▶ [Exercise]
Across all the entries, how many lines hold "then"? Answer with that number and nothing else.

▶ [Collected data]
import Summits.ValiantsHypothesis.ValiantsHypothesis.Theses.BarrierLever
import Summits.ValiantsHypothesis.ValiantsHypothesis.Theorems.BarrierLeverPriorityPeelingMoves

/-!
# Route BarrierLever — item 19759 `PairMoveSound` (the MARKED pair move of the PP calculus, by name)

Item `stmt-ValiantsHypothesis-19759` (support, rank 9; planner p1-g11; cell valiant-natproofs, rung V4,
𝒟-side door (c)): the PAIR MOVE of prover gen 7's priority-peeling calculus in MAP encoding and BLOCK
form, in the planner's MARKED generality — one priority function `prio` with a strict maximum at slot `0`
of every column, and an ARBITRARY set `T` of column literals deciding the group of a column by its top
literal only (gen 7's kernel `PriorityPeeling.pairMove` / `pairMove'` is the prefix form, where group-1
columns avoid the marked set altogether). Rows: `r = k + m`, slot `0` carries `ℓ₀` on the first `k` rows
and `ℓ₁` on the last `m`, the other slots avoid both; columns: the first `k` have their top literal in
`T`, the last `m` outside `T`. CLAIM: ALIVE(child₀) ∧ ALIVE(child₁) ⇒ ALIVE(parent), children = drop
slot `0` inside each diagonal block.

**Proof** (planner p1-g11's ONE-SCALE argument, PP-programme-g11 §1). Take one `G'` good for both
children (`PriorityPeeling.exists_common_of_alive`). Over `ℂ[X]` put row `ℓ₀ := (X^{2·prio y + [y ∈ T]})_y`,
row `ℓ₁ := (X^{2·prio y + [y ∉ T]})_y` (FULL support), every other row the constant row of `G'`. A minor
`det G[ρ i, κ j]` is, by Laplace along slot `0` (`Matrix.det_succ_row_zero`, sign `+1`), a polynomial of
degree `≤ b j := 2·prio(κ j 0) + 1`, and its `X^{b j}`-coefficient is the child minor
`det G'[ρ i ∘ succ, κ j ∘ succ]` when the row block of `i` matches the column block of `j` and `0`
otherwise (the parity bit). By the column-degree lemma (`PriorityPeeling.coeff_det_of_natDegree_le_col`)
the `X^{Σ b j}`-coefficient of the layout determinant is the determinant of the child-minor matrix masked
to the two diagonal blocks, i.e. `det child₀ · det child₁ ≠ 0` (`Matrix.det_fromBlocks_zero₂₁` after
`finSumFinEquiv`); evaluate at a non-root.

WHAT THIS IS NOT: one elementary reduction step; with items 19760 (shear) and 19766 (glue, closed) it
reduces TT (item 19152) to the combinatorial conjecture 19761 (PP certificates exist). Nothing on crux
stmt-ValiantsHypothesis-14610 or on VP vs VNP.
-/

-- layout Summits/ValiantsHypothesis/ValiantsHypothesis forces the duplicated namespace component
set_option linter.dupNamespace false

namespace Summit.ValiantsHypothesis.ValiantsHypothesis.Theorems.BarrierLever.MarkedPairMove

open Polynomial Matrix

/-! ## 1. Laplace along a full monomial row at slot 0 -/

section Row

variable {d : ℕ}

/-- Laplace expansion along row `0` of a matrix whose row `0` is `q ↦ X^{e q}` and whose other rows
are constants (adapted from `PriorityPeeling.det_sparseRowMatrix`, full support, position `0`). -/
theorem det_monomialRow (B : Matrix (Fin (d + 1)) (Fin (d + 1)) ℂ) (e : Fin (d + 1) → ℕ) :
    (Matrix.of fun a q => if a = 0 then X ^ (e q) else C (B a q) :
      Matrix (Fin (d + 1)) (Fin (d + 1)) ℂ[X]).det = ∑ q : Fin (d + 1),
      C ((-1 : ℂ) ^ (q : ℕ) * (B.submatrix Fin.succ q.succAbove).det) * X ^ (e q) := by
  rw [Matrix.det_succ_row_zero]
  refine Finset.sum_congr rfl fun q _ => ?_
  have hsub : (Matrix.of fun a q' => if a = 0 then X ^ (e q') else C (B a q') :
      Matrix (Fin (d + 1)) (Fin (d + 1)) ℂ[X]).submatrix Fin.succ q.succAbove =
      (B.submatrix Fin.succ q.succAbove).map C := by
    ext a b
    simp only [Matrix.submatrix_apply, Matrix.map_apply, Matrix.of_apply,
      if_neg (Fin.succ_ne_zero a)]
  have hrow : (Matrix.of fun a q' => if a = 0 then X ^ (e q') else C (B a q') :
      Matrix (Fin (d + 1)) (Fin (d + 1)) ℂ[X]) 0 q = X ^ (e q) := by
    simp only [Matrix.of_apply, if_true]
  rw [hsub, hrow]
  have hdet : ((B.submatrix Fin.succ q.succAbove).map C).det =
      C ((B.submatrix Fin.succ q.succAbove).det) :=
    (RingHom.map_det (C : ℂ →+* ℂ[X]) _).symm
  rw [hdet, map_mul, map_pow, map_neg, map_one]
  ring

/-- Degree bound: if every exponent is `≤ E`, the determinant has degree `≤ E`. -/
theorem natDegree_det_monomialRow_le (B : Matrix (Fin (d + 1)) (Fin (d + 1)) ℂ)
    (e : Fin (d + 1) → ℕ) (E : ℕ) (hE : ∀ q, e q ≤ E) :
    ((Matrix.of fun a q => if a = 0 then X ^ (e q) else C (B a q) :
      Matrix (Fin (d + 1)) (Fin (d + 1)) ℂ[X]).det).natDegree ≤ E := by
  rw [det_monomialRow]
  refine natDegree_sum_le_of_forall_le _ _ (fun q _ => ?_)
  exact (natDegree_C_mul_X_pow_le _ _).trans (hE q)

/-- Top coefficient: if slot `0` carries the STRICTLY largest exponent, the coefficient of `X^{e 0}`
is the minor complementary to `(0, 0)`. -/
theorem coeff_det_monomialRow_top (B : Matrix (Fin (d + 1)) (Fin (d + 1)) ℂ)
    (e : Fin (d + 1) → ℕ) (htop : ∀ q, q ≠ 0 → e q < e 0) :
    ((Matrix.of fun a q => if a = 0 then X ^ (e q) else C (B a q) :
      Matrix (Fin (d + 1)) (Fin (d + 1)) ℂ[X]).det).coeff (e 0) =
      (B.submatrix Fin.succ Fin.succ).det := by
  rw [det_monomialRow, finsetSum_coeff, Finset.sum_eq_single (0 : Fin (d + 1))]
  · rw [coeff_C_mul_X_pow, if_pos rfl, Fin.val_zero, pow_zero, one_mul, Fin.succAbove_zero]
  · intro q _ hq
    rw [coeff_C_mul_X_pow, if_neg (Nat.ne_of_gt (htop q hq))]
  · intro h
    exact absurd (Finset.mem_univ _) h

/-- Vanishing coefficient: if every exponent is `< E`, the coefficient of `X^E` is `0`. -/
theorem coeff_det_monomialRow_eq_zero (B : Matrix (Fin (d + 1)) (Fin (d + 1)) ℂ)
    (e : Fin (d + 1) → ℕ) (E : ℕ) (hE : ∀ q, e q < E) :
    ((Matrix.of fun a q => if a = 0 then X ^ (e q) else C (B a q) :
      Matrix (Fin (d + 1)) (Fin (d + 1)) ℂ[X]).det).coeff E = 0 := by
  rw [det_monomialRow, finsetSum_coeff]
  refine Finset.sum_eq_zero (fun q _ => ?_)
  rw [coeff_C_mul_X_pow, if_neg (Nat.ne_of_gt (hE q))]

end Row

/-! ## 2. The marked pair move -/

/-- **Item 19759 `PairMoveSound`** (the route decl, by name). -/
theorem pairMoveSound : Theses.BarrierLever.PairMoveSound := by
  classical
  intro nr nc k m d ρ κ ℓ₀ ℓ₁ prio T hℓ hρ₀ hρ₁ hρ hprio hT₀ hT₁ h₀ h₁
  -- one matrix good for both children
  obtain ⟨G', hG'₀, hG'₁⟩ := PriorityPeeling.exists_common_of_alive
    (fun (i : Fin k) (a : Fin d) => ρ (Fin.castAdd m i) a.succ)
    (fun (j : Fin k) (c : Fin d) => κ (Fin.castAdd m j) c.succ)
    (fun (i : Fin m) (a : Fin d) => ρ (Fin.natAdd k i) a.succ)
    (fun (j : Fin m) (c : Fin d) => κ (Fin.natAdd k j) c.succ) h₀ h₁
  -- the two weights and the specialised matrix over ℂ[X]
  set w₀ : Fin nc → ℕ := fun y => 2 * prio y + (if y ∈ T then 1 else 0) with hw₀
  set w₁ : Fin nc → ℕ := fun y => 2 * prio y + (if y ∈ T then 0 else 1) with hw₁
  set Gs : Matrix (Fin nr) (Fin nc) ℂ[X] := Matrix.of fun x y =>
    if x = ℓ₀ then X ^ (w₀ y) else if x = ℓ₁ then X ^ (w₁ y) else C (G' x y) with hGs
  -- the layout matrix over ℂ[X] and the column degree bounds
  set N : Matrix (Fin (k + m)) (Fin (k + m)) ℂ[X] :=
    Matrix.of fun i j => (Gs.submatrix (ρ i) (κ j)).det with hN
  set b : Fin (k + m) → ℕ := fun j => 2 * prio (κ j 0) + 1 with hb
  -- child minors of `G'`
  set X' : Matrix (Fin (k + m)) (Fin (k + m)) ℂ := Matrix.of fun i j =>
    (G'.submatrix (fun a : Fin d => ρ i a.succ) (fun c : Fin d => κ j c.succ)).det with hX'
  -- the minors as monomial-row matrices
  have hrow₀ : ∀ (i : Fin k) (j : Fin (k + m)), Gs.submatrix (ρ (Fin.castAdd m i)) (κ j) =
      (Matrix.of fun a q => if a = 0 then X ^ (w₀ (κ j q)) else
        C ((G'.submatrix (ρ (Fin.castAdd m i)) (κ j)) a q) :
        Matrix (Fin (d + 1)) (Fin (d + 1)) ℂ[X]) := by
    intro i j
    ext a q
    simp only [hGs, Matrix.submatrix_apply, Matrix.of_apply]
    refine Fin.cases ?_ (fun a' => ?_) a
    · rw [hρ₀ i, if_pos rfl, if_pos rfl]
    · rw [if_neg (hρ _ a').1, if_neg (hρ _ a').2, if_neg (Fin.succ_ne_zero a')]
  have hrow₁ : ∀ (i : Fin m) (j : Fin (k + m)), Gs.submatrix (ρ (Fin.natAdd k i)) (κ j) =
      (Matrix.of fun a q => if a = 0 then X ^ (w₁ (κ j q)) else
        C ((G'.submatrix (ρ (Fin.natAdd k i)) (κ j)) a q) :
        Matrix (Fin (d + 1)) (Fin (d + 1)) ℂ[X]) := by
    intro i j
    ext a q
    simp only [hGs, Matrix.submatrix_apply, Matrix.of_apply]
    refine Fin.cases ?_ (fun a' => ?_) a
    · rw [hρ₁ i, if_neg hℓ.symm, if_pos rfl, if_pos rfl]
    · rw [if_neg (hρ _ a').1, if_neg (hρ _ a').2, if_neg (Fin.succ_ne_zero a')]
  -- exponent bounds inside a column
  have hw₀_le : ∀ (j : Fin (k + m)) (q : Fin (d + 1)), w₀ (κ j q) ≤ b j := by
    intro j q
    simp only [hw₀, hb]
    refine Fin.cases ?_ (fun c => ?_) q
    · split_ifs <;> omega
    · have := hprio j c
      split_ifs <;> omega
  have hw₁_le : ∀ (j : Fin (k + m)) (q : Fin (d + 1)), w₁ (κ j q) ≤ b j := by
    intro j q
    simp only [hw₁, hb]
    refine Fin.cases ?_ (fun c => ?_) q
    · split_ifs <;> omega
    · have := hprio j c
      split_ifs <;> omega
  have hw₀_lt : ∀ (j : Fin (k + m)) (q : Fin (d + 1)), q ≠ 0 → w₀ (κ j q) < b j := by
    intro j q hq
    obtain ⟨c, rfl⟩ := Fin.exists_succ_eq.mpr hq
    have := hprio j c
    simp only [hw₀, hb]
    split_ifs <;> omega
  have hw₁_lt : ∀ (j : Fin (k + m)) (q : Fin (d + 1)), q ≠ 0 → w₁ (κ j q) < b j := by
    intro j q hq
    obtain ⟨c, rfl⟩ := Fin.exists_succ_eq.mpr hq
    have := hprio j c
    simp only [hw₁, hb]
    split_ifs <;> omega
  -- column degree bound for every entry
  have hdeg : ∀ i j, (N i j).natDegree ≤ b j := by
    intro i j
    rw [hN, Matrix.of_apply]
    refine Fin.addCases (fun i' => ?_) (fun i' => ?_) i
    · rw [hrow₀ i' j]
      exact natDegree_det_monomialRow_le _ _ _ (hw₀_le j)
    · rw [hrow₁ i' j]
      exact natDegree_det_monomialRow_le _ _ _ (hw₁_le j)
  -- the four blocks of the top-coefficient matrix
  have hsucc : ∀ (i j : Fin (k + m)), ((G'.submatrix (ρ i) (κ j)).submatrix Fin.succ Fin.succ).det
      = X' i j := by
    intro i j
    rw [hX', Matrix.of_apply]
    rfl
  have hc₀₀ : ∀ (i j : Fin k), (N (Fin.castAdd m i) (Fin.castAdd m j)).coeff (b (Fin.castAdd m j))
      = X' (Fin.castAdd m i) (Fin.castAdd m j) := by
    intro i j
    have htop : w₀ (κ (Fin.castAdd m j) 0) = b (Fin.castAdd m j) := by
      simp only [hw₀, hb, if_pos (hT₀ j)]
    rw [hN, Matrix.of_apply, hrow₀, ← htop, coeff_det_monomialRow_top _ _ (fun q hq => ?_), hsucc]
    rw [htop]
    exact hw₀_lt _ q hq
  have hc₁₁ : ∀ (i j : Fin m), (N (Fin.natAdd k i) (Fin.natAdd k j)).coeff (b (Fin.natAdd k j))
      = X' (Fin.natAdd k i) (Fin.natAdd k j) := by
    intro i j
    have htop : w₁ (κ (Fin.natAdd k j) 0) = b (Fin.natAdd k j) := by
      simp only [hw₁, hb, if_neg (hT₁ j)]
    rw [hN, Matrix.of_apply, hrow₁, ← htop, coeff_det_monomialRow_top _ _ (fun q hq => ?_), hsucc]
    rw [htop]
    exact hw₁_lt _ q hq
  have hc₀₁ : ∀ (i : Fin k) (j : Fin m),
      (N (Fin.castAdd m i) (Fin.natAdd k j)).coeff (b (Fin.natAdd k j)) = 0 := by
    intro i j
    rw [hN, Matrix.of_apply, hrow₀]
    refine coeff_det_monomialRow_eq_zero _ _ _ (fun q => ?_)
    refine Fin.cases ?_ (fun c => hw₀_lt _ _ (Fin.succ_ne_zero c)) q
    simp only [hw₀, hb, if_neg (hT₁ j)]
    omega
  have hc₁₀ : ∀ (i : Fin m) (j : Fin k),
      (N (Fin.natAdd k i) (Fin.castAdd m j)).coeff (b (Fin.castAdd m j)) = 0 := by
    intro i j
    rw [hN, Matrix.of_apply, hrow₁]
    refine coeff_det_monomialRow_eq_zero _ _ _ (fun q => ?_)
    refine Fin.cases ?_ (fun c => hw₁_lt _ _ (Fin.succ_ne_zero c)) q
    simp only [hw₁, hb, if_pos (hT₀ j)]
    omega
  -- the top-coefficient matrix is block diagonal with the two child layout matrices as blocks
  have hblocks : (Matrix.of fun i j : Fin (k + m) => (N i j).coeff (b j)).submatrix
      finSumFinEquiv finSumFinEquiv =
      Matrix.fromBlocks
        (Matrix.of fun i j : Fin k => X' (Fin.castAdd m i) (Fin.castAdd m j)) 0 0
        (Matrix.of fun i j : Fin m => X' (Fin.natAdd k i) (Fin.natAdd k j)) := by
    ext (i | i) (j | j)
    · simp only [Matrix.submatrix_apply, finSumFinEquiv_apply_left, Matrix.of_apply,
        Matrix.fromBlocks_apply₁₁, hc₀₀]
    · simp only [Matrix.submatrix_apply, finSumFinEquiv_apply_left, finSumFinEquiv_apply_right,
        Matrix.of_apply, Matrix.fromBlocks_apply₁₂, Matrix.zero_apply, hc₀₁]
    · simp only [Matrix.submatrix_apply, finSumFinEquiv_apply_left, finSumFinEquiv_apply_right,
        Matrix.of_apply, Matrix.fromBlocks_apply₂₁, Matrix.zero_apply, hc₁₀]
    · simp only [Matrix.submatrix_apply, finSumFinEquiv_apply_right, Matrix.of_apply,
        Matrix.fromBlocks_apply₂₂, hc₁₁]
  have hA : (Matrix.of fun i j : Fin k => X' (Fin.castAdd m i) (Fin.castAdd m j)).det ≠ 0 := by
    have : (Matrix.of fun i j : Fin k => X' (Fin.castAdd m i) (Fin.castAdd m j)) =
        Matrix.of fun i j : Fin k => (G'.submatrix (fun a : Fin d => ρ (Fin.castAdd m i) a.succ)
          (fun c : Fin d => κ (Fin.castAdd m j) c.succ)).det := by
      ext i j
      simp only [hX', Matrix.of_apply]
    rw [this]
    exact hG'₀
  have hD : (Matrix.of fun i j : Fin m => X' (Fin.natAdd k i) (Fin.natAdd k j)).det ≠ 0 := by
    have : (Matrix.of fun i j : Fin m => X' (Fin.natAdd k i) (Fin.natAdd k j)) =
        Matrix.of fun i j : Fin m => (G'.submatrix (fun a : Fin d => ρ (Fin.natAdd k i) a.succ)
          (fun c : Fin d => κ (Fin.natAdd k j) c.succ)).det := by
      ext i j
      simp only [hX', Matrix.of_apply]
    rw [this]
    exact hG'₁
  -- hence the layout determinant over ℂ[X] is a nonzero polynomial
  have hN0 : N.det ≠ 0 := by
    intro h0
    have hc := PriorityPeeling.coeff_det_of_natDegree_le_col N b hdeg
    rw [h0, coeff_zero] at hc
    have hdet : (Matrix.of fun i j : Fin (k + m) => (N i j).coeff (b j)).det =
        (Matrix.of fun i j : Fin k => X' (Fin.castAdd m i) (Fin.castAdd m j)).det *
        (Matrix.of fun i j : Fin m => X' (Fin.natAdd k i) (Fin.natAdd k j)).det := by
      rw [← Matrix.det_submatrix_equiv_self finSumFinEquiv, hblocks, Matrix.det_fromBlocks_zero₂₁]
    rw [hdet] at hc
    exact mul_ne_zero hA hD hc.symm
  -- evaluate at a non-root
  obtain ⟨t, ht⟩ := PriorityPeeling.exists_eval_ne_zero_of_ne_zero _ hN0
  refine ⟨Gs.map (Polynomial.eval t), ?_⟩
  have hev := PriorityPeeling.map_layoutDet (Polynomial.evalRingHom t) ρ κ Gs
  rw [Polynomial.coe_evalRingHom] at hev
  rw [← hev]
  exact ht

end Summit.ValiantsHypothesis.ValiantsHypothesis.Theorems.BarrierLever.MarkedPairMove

▶ [Exercise response]
11